BEGIN Extracted entries

/-- NOT IN PRINT; OUR BOOKKEEPING.  **THE DIFFERENCE TOWER's RATE SOCKET, AT A THIRD SIZE, WITH (H2d) DISCHARGED** (= MY FILE 4a's `good_tower_rate_of_kfold_slaved` on
`n ↦ x (n+1) − x n` in the `GoodD`∕`GoodLD` currency with (H2d) ⟸ `good_windowDriftSources`).  The difference tower has the k₀-window form
`x (n+k₀+1) − x (n+k₀) = T (n+1) k₀ (x (n+1) − x n) + Σ_{m<k₀} T (n+m+2) (k₀−1−m) (…)` (`hwin`) and its members lie in `P` (`hdP`).  IF
(H1♮)_D `P X → GoodD X c → GoodLD X g → GoodD (T p k₀ X) (θ·c + Cg·g)` (EVERY start `p`; `0 ≤ θ < 1`) — the k₀-window in the differences' size; (HwD); (H1Δw) (`0 ≤ ν < 1`);
(Hx)(HxL)(HxP)(HKP); (HS′)(HSL′)(HSP′); (H0d) `GoodD (x (i+1) − x i) M` for `i < k₀`; (H3d) `GoodLD (x (n+1) − x n) (σ_d·ν^n)`;
THEN `∃ c ϑ, 0 ≤ c ∧ 0 < ϑ < 1 ∧ ∀ n, GoodD (x (n+1) − x n) (c·ϑ^n)`.  Nothing of the displayed rows is claimed. -/
theorem good_towerDiff_rate_of_windows_slaved [AddCommGroup E] {Good GoodL GoodS GoodLS GoodD GoodLD : E → ℝ → Prop} {P : E → Prop}
    (hGDadd : ∀ X Y c c', GoodD X c → GoodD Y c' → GoodD (X + Y) (c + c')) (hGDmono : ∀ X c c', c ≤ c' → GoodD X c → GoodD X c') (hGD0 : GoodD 0 0)
    {T : ℕ → ℕ → E → E} {Astep : ℕ → E → E} {x src : ℕ → E} {k₀ : ℕ} (hk : 0 < k₀)
    (hwin : ∀ n, x (n + k₀ + 1) - x (n + k₀) = T (n + 1) k₀ (x (n + 1) - x n)
      + ∑ m ∈ Finset.range k₀, T (n + m + 2) (k₀ - 1 - m) ((Astep (n + m + 1) (x (n + m)) - Astep (n + m) (x (n + m))) + (src (n + m + 1) - src (n + m))))
    (hdP : ∀ n, P (x (n + 1) - x n))
    {θ Cg A B AΔ BΔ Cx σ CF' gF' ν M σd : ℝ} (hθ0 : 0 ≤ θ) (hθ1 : θ < 1) (hCg : 0 ≤ Cg) (hA : 0 ≤ A) (hB : 0 ≤ B) (hAΔ : 0 ≤ AΔ) (hBΔ : 0 ≤ BΔ)
    (hCx : 0 ≤ Cx) (hσ : 0 ≤ σ) (hCF' : 0 ≤ CF') (hgF' : 0 ≤ gF') (hν0 : 0 ≤ ν) (hν1 : ν < 1) (hM : 0 ≤ M) (hσd : 0 ≤ σd)
    (hTadd : ∀ (p q : ℕ) (X Y : E), P X → P Y → T p q (X + Y) = T p q X + T p q Y)
    (H1 : ∀ (p : ℕ) (X : E) (c g : ℝ), P X → GoodD X c → GoodLD X g → GoodD (T p k₀ X) (θ * c + Cg * g))
    (HwD : ∀ (p q : ℕ) (X : E) (c g : ℝ), q < k₀ → P X → GoodS X c → GoodLS X g → GoodD (T p q X) (A * c + B * g))
    (HΔw : ∀ (l q : ℕ) (X : E) (c g : ℝ), q < k₀ → P X → Good X c → GoodL X g →
      GoodD (T (l + 2) q (Astep (l + 1) X - Astep l X)) ((AΔ * c + BΔ * g) * ν ^ l))
    (Hx : ∀ l, Good (x l) Cx) (HxL : ∀ l, GoodL (x l) σ) (HxP : ∀ l, P (x l)) (HKP : ∀ l, P (Astep (l + 1) (x l) - Astep l (x l)))
    (HS' : ∀ l, GoodS (src (l + 1) - src l) (CF' * ν ^ l)) (HSL' : ∀ l, GoodLS (src (l + 1) - src l) (gF' * ν ^ l)) (HSP' : ∀ l, P (src (l + 1) - src l))
    (H0 : ∀ i, i < k₀ → GoodD (x (i + 1) - x i) M) (H3 : ∀ n, GoodLD (x (n + 1) - x n) (σd * ν ^ n)) :
    ∃ c ϑ : ℝ, 0 ≤ c ∧ 0 < ϑ ∧ ϑ < 1 ∧ ∀ n, GoodD (x (n + 1) - x n) (c * ϑ ^ n) :=
  good_tower_rate_of_kfold_slaved (Good := GoodD) (GoodL := GoodLD) (P := P) (x := fun n => x (n + 1) - x n) (Φ := fun n X => T (n + 1) k₀ X)
    (S := fun n => ∑ m ∈ Finset.range k₀, T (n + m + 2) (k₀ - 1 - m) ((Astep (n + m + 1) (x (n + m)) - Astep (n + m) (x (n + m))) + (src (n + m + 1) - src (n + m))))
    hGDadd hGDmono hk hwin hdP hθ0 hθ1 hCg (by positivity : (0 : ℝ) ≤ k₀ * (AΔ * Cx + BΔ * σ + A * CF' + B * gF')) hM hσd hν0 hν1
    (fun n X c g hX hc hg => H1 (n + 1) X c g hX hc hg)
    (fun n => good_windowDriftSources hGDadd hGDmono hGD0 hA hB hAΔ hBΔ hCx hσ hCF' hgF' hν0 hν1.le hTadd HwD HΔw Hx HxL HxP HKP HS' HSL' HSP' n) H0 H3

END Extracted entries

Could you return exactly the stretch of the data above that starts at the line with "(HwD : ∀ (p q" and ends at the line with "(HS' : ∀ l, GoodS", both lines included?

**Response to the task:**
    (HwD : ∀ (p q : ℕ) (X : E) (c g : ℝ), q < k₀ → P X → GoodS X c → GoodLS X g → GoodD (T p q X) (A * c + B * g))
    (HΔw : ∀ (l q : ℕ) (X : E) (c g : ℝ), q < k₀ → P X → Good X c → GoodL X g →
      GoodD (T (l + 2) q (Astep (l + 1) X - Astep l X)) ((AΔ * c + BΔ * g) * ν ^ l))
    (Hx : ∀ l, Good (x l) Cx) (HxL : ∀ l, GoodL (x l) σ) (HxP : ∀ l, P (x l)) (HKP : ∀ l, P (Astep (l + 1) (x l) - Astep l (x l)))
    (HS' : ∀ l, GoodS (src (l + 1) - src l) (CF' * ν ^ l)) (HSL' : ∀ l, GoodLS (src (l + 1) - src l) (gF' * ν ^ l)) (HSP' : ∀ l, P (src (l + 1) - src l))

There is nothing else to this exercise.